Calcium-induced compaction and clustering of vesicles tracked with molecular resolution.

Theory and simulations predict the complex nature of calcium interaction with the lipid membrane. By maintaining the calcium concentrations at physiological conditions, herein we demonstrate experimentally the effect of Ca in a minimalistic cell-like model. For this purpose, giant unilamellar vesicles (GUVs) with a neutral lipid DOPC are generated and the ion-lipid interaction is observed with attenuated total reflection Fourier-transform infrared (ATR-FTIR) spectroscopy providing molecular resolution. Firstly, Ca encapsulated within the vesicle binds to the phosphate head groups of the inner-leaflets and triggers vesicle compaction.
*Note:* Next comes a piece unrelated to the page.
import Literature.MathematicalPhysics.QuantumFieldTheory.Balaban1983to89.B9Cor36SiteSandwichTransferSrcGlobalBlocks
import Literature.MathematicalPhysics.QuantumFieldTheory.Balaban1983to89.B9Cor36GCubeLocAtMember
import Literature.MathematicalPhysics.QuantumFieldTheory.Balaban1983to89.B9CubeDirInverseBondCGaugeCovY
import Literature.MathematicalPhysics.QuantumFieldTheory.Balaban1983to89.B9CubeDirInverseBondCLocalityAtRecordY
This is tracked by changes in vibrational modes of the lipid groups. As the calcium concentration within the GUV increases, IR intensities change indicating vesicle dehydration and lateral compression of the membrane. Secondly, by inducing a calcium gradient across the membrane up to a ratio of 1:20, interaction between several vesicles occur as Ca can bind to the outer-leaflets leading to vesicle clustering. It is observed that larger calcium gradients induce stronger interactions. These findings with an exemplary biomimetic model reveal that divalent calcium ions not only cause local changes to the lipid packing, but also have macroscopic implications to initiate vesicle-vesicle interaction.